Vorbildlich für diese Verhaltensstudien war die ausgeprägte Bindung von Gänsen und Entlein an eine Mütterfigur, obwohl sie nicht von ihr ernährt wurden (vgl. Bowlby 2008, 19-20). Darin fühlte sich Bowlby ermutigt, dass das Verklebungsbedürfnis größer war als das Verlangen nach Essen. Er war als Physiotherapeut und Physiker nicht mit den Theorieüberlegungen der Psyche einverstanden, sondern wollte sie "empirisch erforschen und stärken" (Grossmann & Grossmann 2011, 14).

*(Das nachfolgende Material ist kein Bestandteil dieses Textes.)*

import Mathlib
import HarnessLib
import Literature.MathematicalPhysics.QuantumLattice.FermiRG.BGM2003Sectors
import Literature.MathematicalPhysics.QuantumLattice.HubbardFermiChordRigidity
import Summits.HubbardSuperconductivity.HubbardSuperconductivity.Theorems.KLProgrammeH10TwoPointLimitPerturbedSectorBox
import Summits.HubbardSuperconductivity.HubbardSuperconductivity.Theorems.KLProgrammeAbsUmklappLabelTriples
import Summits.HubbardSuperconductivity.HubbardSuperconductivity.Theorems.KLProgrammeAbsUmklappTripleWindows

/-!
# Route `KLProgramme` — K3 engine (stmt-HubbardSuperconductivity-20437), stub (b) (ℓ)/(I2)–(I3), located item «ABS-UMK-COUNT»:
# the FIBRE BOUND of a narrow class — with all legs but a kept triple fixed, at most `T_bound` strings

Cell gate-hubbard-kl, seat p4 g15 (route HOME/prover-p4/UV-REMEASURE-COUNT.md §5).  A class of target strings (`Σ k = R`, `k_i ∈ S_{n′,ω_i}`, anchored at
`ω₁`) is cut out by a base leg `s`, a kept triple `a, b, c` and a side shift `σ ∈ {0, π}`: the kept legs' sector centres lie within torus distance `2Φ₀`
of `θ⋆ = θ_{n′,ω_s} + σ`.  Zeroing the kept legs projects the class onto «contexts» `ρ`; in the fibre over `ρ` the kept triple's chart values satisfy the
two windows of `tripleWindows_of_conservation` (sector boxes `h73` give displacements `≤ 4c₃2^{−n′}` in both frame directions), so the fibre injects into
the label triples of `card_labelTriples_le`:

* `abs_unitNormal_apply_le_one`, `abs_unitTangent_apply_le_one` (via `abs_dot_unit_le_sqrt`), `abs_dotProduct_le_two`, `abs_boxDisplacement_dotProduct_le` — the sector-box
  displacement `k₁n⃗ + k₂τ⃗` has components `≤ 2(|k₁| + |k₂|)` along `e⃗_r(θ⋆)`, `e⃗_t(θ⋆)`;
* **`card_classFibre_le`** — every fibre of the projection has at most
  `T_bound = (2Lδ/h + 1)·960A_f(2(Lδ + B_f·Lδ) + (4B_f + 1)h)/(c_f² h²)` elements, `δ = 4c₃2^{−n′}`, `h = (s₁/2)·w_{n′}`, in the regime
  `24 M₁Φ₀ + 3Lδ + 2h ≤ s₁Φ/4`, `2Φ₀ ≤ Φ`.

Everything is PROVED; no definitions, no named facts. [cite: BenfattoGiulianiMastropietro2003, §7.1 Lemma 7.3 (A1.13) and §7.4 p.28]
-/

noncomputable section

open Real Set
open Literature.MathematicalPhysics.QuantumLattice Literature.MathematicalPhysics.QuantumLattice.FermiRG
open Literature.MathematicalPhysics.QuantumLattice.FermiRG.BGM2003
open Summit.HubbardSuperconductivity.HubbardSuperconductivity.Theorems.ThinLevelSet
open Summit.HubbardSuperconductivity.HubbardSuperconductivity.Theorems

namespace Summit.HubbardSuperconductivity.HubbardSuperconductivity.Theorems.AbsUmklappCount

set_option linter.dupNamespace false -- summit = problem name (single-conjunct summit), D-0017

/-! ## §1 Components of the sector-box displacement -/

/-- The components of BGM's unit normal are bounded by one. [cite: BenfattoGiulianiMastropietro2003, §7.1 (A1.7) p.26 (L45–50)] -/
theorem abs_unitNormal_apply_le_one (u : ℝ → ℝ → ℝ) (θ e : ℝ) (i : Fin 2) : |unitNormal u θ e i| ≤ 1 := by
  have hcs : Real.cos θ ^ 2 + Real.sin θ ^ 2 = 1 := by rw [add_comm]; exact Real.sin_sq_add_cos_sq θ
  have hsc : Real.sin θ ^ 2 + Real.cos θ ^ 2 = 1 := Real.sin_sq_add_cos_sq θ
  rcases (Real.sqrt_nonneg (radiusDeriv u θ e ^ 2 + u θ e ^ 2)).eq_or_lt with h0 | hpos
  · simp only [unitNormal, speed, ← h0, inv_zero, zero_smul, Pi.zero_apply, abs_zero]; exact zero_le_one
  · have hs : speed u θ e = Real.sqrt (radiusDeriv u θ e ^ 2 + u θ e ^ 2) := rfl
    fin_cases i
    · simp only [unitNormal, Pi.smul_apply, Pi.sub_apply, smul_eq_mul, dir, tdir, Matrix.cons_val_zero, Fin.zero_eta]
      rw [show (speed u θ e)⁻¹ * (u θ e * Real.cos θ - radiusDeriv u θ e * -Real.sin θ) =
        (speed u θ e)⁻¹ * (u θ e * Real.cos θ + radiusDeriv u θ e * Real.sin θ) by ring, abs_mul, abs_inv, hs, abs_of_pos hpos]
      rw [inv_mul_le_iff₀ hpos, mul_one]
      calc |u θ e * Real.cos θ + radiusDeriv u θ e * Real.sin θ| ≤ Real.sqrt (u θ e ^ 2 + radiusDeriv u θ e ^ 2) := abs_dot_unit_le_sqrt hcs
        _ = Real.sqrt (radiusDeriv u θ e ^ 2 + u θ e ^ 2) := by rw [add_comm]
    · simp only [unitNormal, Pi.smul_apply, Pi.sub_apply, smul_eq_mul, dir, tdir, Matrix.cons_val_one, Fin.mk_one,
        Matrix.cons_val_zero]
      rw [show (speed u θ e)⁻¹ * (u θ e * Real.sin θ - radiusDeriv u θ e * Real.cos θ) =
        (speed u θ e)⁻¹ * (u θ e * Real.sin θ + (-radiusDeriv u θ e) * Real.cos θ) by ring, abs_mul, abs_inv, hs, abs_of_pos hpos]
      rw [inv_mul_le_iff₀ hpos, mul_one]
      calc |u θ e * Real.sin θ + -radiusDeriv u θ e * Real.cos θ| ≤ Real.sqrt (u θ e ^ 2 + (-radiusDeriv u θ e) ^ 2) := abs_dot_unit_le_sqrt hsc
        _ = Real.sqrt (radiusDeriv u θ e ^ 2 + u θ e ^ 2) := by rw [neg_sq, add_comm]

/-- The components of BGM's unit tangent are bounded by one. [cite: BenfattoGiulianiMastropietro2003, §7.1 (A1.6) p.26 (L35–41)] -/
theorem abs_unitTangent_apply_le_one (u : ℝ → ℝ → ℝ) (θ e : ℝ) (i : Fin 2) : |unitTangent u θ e i| ≤ 1 := by
  have hcs : Real.cos θ ^ 2 + Real.sin θ ^ 2 = 1 := by rw [add_comm]; exact Real.sin_sq_add_cos_sq θ
  have hsc : Real.sin θ ^ 2 + Real.cos θ ^ 2 = 1 := Real.sin_sq_add_cos_sq θ
  rcases (Real.sqrt_nonneg (radiusDeriv u θ e ^ 2 + u θ e ^ 2)).eq_or_lt with h0 | hpos
  · simp only [unitTangent, speed, ← h0, inv_zero, zero_smul, Pi.zero_apply, abs_zero]; exact zero_le_one
  · have hs : speed u θ e = Real.sqrt (radiusDeriv u θ e ^ 2 + u θ e ^ 2) := rfl
    fin_cases i
    · simp only [unitTangent, Pi.smul_apply, Pi.add_apply, smul_eq_mul, dir, tdir, Matrix.cons_val_zero, Fin.zero_eta]
      rw [show (speed u θ e)⁻¹ * (radiusDeriv u θ e * Real.cos θ + u θ e * -Real.sin θ) =
        (speed u θ e)⁻¹ * (radiusDeriv u θ e * Real.cos θ + (-u θ e) * Real.sin θ) by ring, abs_mul, abs_inv, hs, abs_of_pos hpos]
      rw [inv_mul_le_iff₀ hpos, mul_one]
      calc |radiusDeriv u θ e * Real.cos θ + -u θ e * Real.sin θ| ≤ Real.sqrt (radiusDeriv u θ e ^ 2 + (-u θ e) ^ 2) := abs_dot_unit_le_sqrt hcs
        _ = Real.sqrt (radiusDeriv u θ e ^ 2 + u θ e ^ 2) := by rw [neg_sq]
    · simp only [unitTangent, Pi.smul_apply, Pi.add_apply, smul_eq_mul, dir, tdir, Matrix.cons_val_one, Fin.mk_one,
        Matrix.cons_val_zero]
      rw [abs_mul, abs_inv, hs, abs_of_pos hpos, inv_mul_le_iff₀ hpos, mul_one]
      calc |radiusDeriv u θ e * Real.sin θ + u θ e * Real.cos θ| ≤ Real.sqrt (radiusDeriv u θ e ^ 2 + u θ e ^ 2) := abs_dot_unit_le_sqrt hsc
        _ = Real.sqrt (radiusDeriv u θ e ^ 2 + u θ e ^ 2) := rfl

/-- `|v·w| ≤ 2` for two vectors of `Fin 2 → ℝ` with components bounded by one. [folklore] -/
theorem abs_dotProduct_le_two {v w : Fin 2 → ℝ} (hv : ∀ i, |v i| ≤ 1) (hw : ∀ i, |w i| ≤ 1) : |v ⬝ᵥ w| ≤ 2 := by
  rw [dotProduct, Fin.sum_univ_two]
  have h0 : |v 0 * w 0| ≤ 1 := by rw [abs_mul]; nlinarith [hv 0, hw 0, abs_nonneg (v 0), abs_nonneg (w 0)]
  have h1 : |v 1 * w 1| ≤ 1 := by rw [abs_mul]; nlinarith [hv 1, hw 1, abs_nonneg (v 1), abs_nonneg (w 1)]
  calc |v 0 * w 0 + v 1 * w 1| ≤ |v 0 * w 0| + |v 1 * w 1| := abs_add_le _ _
    _ ≤ 2 := by linarith

/-- `|e⃗_t(θ)_i| ≤ 1`. [folklore] -/
theorem abs_tdir_le_one (θ : ℝ) (i : Fin 2) : |tdir θ i| ≤ 1 := by
  fin_cases i
  · simp only [tdir, Matrix.cons_val_zero, Fin.zero_eta, abs_neg]; exact Real.abs_sin_le_one θ
  · simp only [tdir, Matrix.cons_val_one, Fin.mk_one, Matrix.cons_val_zero]; exact Real.abs_cos_le_one θ

/-- The sector-box displacement `k₁n⃗(θ_c) + k₂τ⃗(θ_c)` has component `≤ 2(|k₁| + |k₂|)` along any `w` with `|w_i| ≤ 1`. [folklore] -/
theorem abs_boxDisplacement_dotProduct_le (u : ℝ → ℝ → ℝ) (θc k₁ k₂ : ℝ) {w : Fin 2 → ℝ} (hw : ∀ i, |w i| ≤ 1) :
    |(k₁ • unitNormal u θc 0 + k₂ • unitTangent u θc 0) ⬝ᵥ w| ≤ 2 * (|k₁| + |k₂|) := by
  rw [add_dotProduct, smul_dotProduct, smul_dotProduct, smul_eq_mul, smul_eq_mul]
  have h1 := abs_dotProduct_le_two (abs_unitNormal_apply_le_one u θc 0) hw
  have h2 := abs_dotProduct_le_two (abs_unitTangent_apply_le_one u θc 0) hw
  calc |k₁ * unitNormal u θc 0 ⬝ᵥ w + k₂ * unitTangent u θc 0 ⬝ᵥ w|
      ≤ |k₁ * unitNormal u θc 0 ⬝ᵥ w| + |k₂ * unitTangent u θc 0 ⬝ᵥ w| := abs_add_le _ _
    _ = |k₁| * |unitNormal u θc 0 ⬝ᵥ w| + |k₂| * |unitTangent u θc 0 ⬝ᵥ w| := by rw [abs_mul, abs_mul]
    _ ≤ |k₁| * 2 + |k₂| * 2 := add_le_add (mul_le_mul_of_nonneg_left h1 (abs_nonneg _)) (mul_le_mul_of_nonneg_left h2 (abs_nonneg _))
    _ = 2 * (|k₁| + |k₂|) := by ring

Zum ersten Mal hat sie in Uganda Felduntersuchungen an Müttern und ihren Kleinkindern durchgeführt und Ende der 1960er Jahre ein einheitliches Klassifizierungsverfahren, "die Fremdsituation ", entwickelt, mit dem der Zusammenhang zwischen Bindungs- und Erkundungsverhalten von Kleinkindern verdeutlicht werden konnte und das in vielen Folgeuntersuchungen angewendet wurde (vgl. Holmes 2002, 128 ff; vgl. Kapitel 4).

Das wechselseitig bestätigte Zusammenspiel von Bowlbys Bindungslehre und Ainsworths Bindeforschung war die unverzichtbare Basis für die moderne Entwicklungpsychologie zur immer differenzierteren Untersuchung von Bindeverhalten und -qualität (vgl. Großmann & Großmann 2011, 15). Was den Menschen bewegt, die Motive seiner Erfahrung, seines Umgangs, seines Tuns und letztendlich seiner Entfaltung, ist eine der Kernfragen jeder praxisorientierten Mentalität.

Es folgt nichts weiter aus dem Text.